─── Data records

import Literature.ComputerArithmetic.SaoEtAl2026.ReductionTrees
import Summits.Ventures.CertifiedArithmetic.LowPrec.SRTreeExtremal
import HarnessLib

/-!
# Discharging the Λ₁-extrema named facts of Sao et al. (Prop. 3.1) and the Λ₂ companion

HONEST FRAMING: certified error envelopes and provably optimal rounding/accumulation schemes for
low-precision formats under stated cost models; every table by two implementations; no hardware
or vendor claims.

`Literature.ComputerArithmetic.SaoEtAl2026.ReductionTrees` types the tree-shape statistics
`Λ₁, Λ₂` of [cite: SaoEtAl2026] (Cor. 2.5) and their Prop. 3.1 (Λ₁-extrema) as the named facts
`Shape.Lambda1Extrema`, `Shape.Lambda1ExtremaAttained`.  Here both are PROVED (no hypotheses),
by transporting a shape to a summation tree `STree Unit` (`ofShape`; `Λ₁ = SR.epl`,
`Λ₂ = SR.sizeSq`) and invoking `SRTreeExtremal.lean` / `SRTreeDesign.lean`.  The same transport
gives the `Λ₂` statement that is NOT in the source (which optimises `Λ₂` only inside blocked /
fixed-stage families and lists the combined optimisation as open, §8.2): over all full binary
trees with `k` leaves the halving tree minimises and the sequential tree maximises `Λ₂`
(`shape_lambda2_extrema`).
-/

namespace Summit.Ventures.CertifiedArithmetic.LowPrec.SR

open Literature.ComputerArithmetic.SaoEtAl2026

/-- Transport: a tree shape as a summation tree with unit labels. -/
def ofShape : Shape → STree Unit
  | .leaf => .leaf ()
  | .node l r => .node (ofShape l) (ofShape r)

/-- `ofShape` preserves the number of leaves. -/
theorem leaves_ofShape : ∀ T : Shape, (ofShape T).leaves = T.size
  | .leaf => rfl
  | .node l r => by simp [ofShape, STree.leaves, Shape.size, leaves_ofShape l, leaves_ofShape r]

/-- `Λ₁` is the external path length `SR.epl`. -/
theorem epl_ofShape : ∀ T : Shape, epl (ofShape T) = T.lambda1
  | .leaf => rfl
  | .node l r => by
      simp [ofShape, epl, Shape.lambda1, epl_ofShape l, epl_ofShape r, leaves_ofShape]

/-- `Λ₂` is `SR.sizeSq`. -/
theorem sizeSq_ofShape : ∀ T : Shape, sizeSq (ofShape T) = T.lambda2
  | .leaf => rfl
  | .node l r => by
      simp only [ofShape, sizeSq, Shape.lambda2, sizeSq_ofShape l, sizeSq_ofShape r, leaves_ofShape]
      ring

/-- The halving shape is the pairwise summation tree. -/
theorem ofShape_halving : ∀ (n o : ℕ), ofShape (Shape.halving n) = pairwise (fun _ => ()) o n := by
  intro n
  induction n using Nat.strong_induction_on with
  | _ n ih =>
    intro o
    rcases Nat.lt_or_ge n 2 with h | h
    · interval_cases n <;> simp [Shape.halving, pairwise, ofShape]
    · obtain ⟨m, rfl⟩ : ∃ m, n = m + 2 := ⟨n - 2, by omega⟩
      rw [Shape.halving, pairwise, ofShape, ih ((m + 2) / 2) (by omega),
        ih ((m + 3) / 2) (by omega)]

/-- The closed form of `optEpl` at `L = ⌊log₂ n⌋`: `optEpl n = n⌊log₂ n⌋ + 2(n − 2^⌊log₂ n⌋)`
(`n ≥ 1`), the `Λ₁^min` formula of [cite: SaoEtAl2026, Prop. 3.1]. -/
theorem optEpl_eq_log {n : ℕ} (hn : 1 ≤ n) :
    optEpl n = n * Nat.log 2 n + 2 * (n - 2 ^ Nat.log 2 n) := by
  set L := Nat.log 2 n
  have h1 : 2 ^ L ≤ n := Nat.pow_log_le_self 2 (by omega)
  have h2 : n < 2 ^ (L + 1) := Nat.lt_pow_succ_log_self (by norm_num) n
  have h := optEpl_closed L n h1 h2.le
  have e : 2 ^ (L + 1) = 2 * 2 ^ L := by ring
  rw [e] at h
  have : n * (L + 2) = n * L + 2 * n := by ring
  omega

/-- **Prop. 3.1 of Sao et al., the bounds — PROVED.** Every full binary tree with `k` leaves has
`k⌊log₂ k⌋ + 2(k − 2^⌊log₂ k⌋) ≤ Λ₁ ≤ k(k+1)/2 − 1`. Discharges the named fact. -/
theorem lambda1Extrema_holds : Shape.Lambda1Extrema := by
  intro T
  have h1 := optEpl_le_epl (ofShape T)
  have h2 := two_mul_epl_le (ofShape T)
  rw [leaves_ofShape, epl_ofShape] at h1 h2
  exact ⟨(optEpl_eq_log (Shape.size_pos T)) ▸ h1, h2⟩

/-- **Prop. 3.1 of Sao et al., attainment — PROVED.** The halving tree on `k ≥ 1` leaves has `k`
leaves and `Λ₁ = k⌊log₂ k⌋ + 2(k − 2^⌊log₂ k⌋)`; the sequential tree has `2Λ₁ + 2 = k(k+1)`.
Discharges the named fact. -/
theorem lambda1ExtremaAttained_holds : Shape.Lambda1ExtremaAttained := by
  intro k hk
  have hs : (Shape.halving k).size = k := by
    rw [← leaves_ofShape, ofShape_halving k 0, leaves_pairwise _ _ _ hk]
  refine ⟨hs, ?_, Shape.lambda1ExtremaAttained_sequential hk⟩
  rw [← epl_ofShape, ofShape_halving k 0, epl_pairwise _ _ _ hk, optEpl_eq_log hk]

/-- For every shape, the halving tree on the same number of leaves has the least `Λ₁`. -/
theorem shape_lambda1_halving_le (T : Shape) : (Shape.halving T.size).lambda1 ≤ T.lambda1 := by
  rw [← epl_ofShape, ← epl_ofShape T, ofShape_halving _ 0, ← leaves_ofShape]
  exact epl_pairwise_le _ 0 _

/-- **The `Λ₂` companion of Prop. 3.1 (ours, not in the source).** Over all full binary trees with
`k` leaves: the halving tree minimises `Λ₂` (value `optSq k ≤ 2k² − k − 1`, `SRTreeDesign`) and the
sequential tree maximises it (`6Λ₂ + 6 ≤ k(k+1)(2k+1)`, attained: `Shape.lambda2_sequential`). -/
theorem shape_lambda2_extrema (T : Shape) :
    (Shape.halving T.size).lambda2 ≤ T.lambda2 ∧ (Shape.halving T.size).lambda2 = optSq T.size ∧
      6 * T.lambda2 + 6 ≤ T.size * (T.size + 1) * (2 * T.size + 1) := by
  refine ⟨?_, ?_, ?_⟩
  · rw [← sizeSq_ofShape, ← sizeSq_ofShape T, ofShape_halving _ 0, ← leaves_ofShape]
    exact sizeSq_pairwise_le _ 0 _
  · rw [← sizeSq_ofShape, ofShape_halving _ 0, sizeSq_pairwise _ _ _ (Shape.size_pos T)]
  · have h := six_mul_sizeSq_le (ofShape T)
    rwa [leaves_ofShape, sizeSq_ofShape] at h

/-- Both statistics at once: for i.i.d. inputs (cost `τ²Λ₁ + μ²Λ₂`, [cite: SaoEtAl2026, Cor. 2.5])
the halving tree is simultaneously `Λ₁`- and `Λ₂`-optimal among all full binary trees with the same
number of leaves, whatever `τ², μ²` — so in the i.i.d. compression there is no trade-off to
resolve. -/
theorem shape_halving_optimal (T : Shape) (τ2 μ2 : ℕ) :
    τ2 * (Shape.halving T.size).lambda1 + μ2 * (Shape.halving T.size).lambda2 ≤
      τ2 * T.lambda1 + μ2 * T.lambda2 :=
  Nat.add_le_add (Nat.mul_le_mul_left _ (shape_lambda1_halving_le T))
    (Nat.mul_le_mul_left _ (shape_lambda2_extrema T).1)

end Summit.Ventures.CertifiedArithmetic.LowPrec.SR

──────

About this exercise ▸
Report every line of the preceding listing where the string "optSq" occurs.

Answer section ▸
`k` leaves: the halving tree minimises `Λ₂` (value `optSq k ≤ 2k² − k − 1`, `SRTreeDesign`) and the
    (Shape.halving T.size).lambda2 ≤ T.lambda2 ∧ (Shape.halving T.size).lambda2 = optSq T.size ∧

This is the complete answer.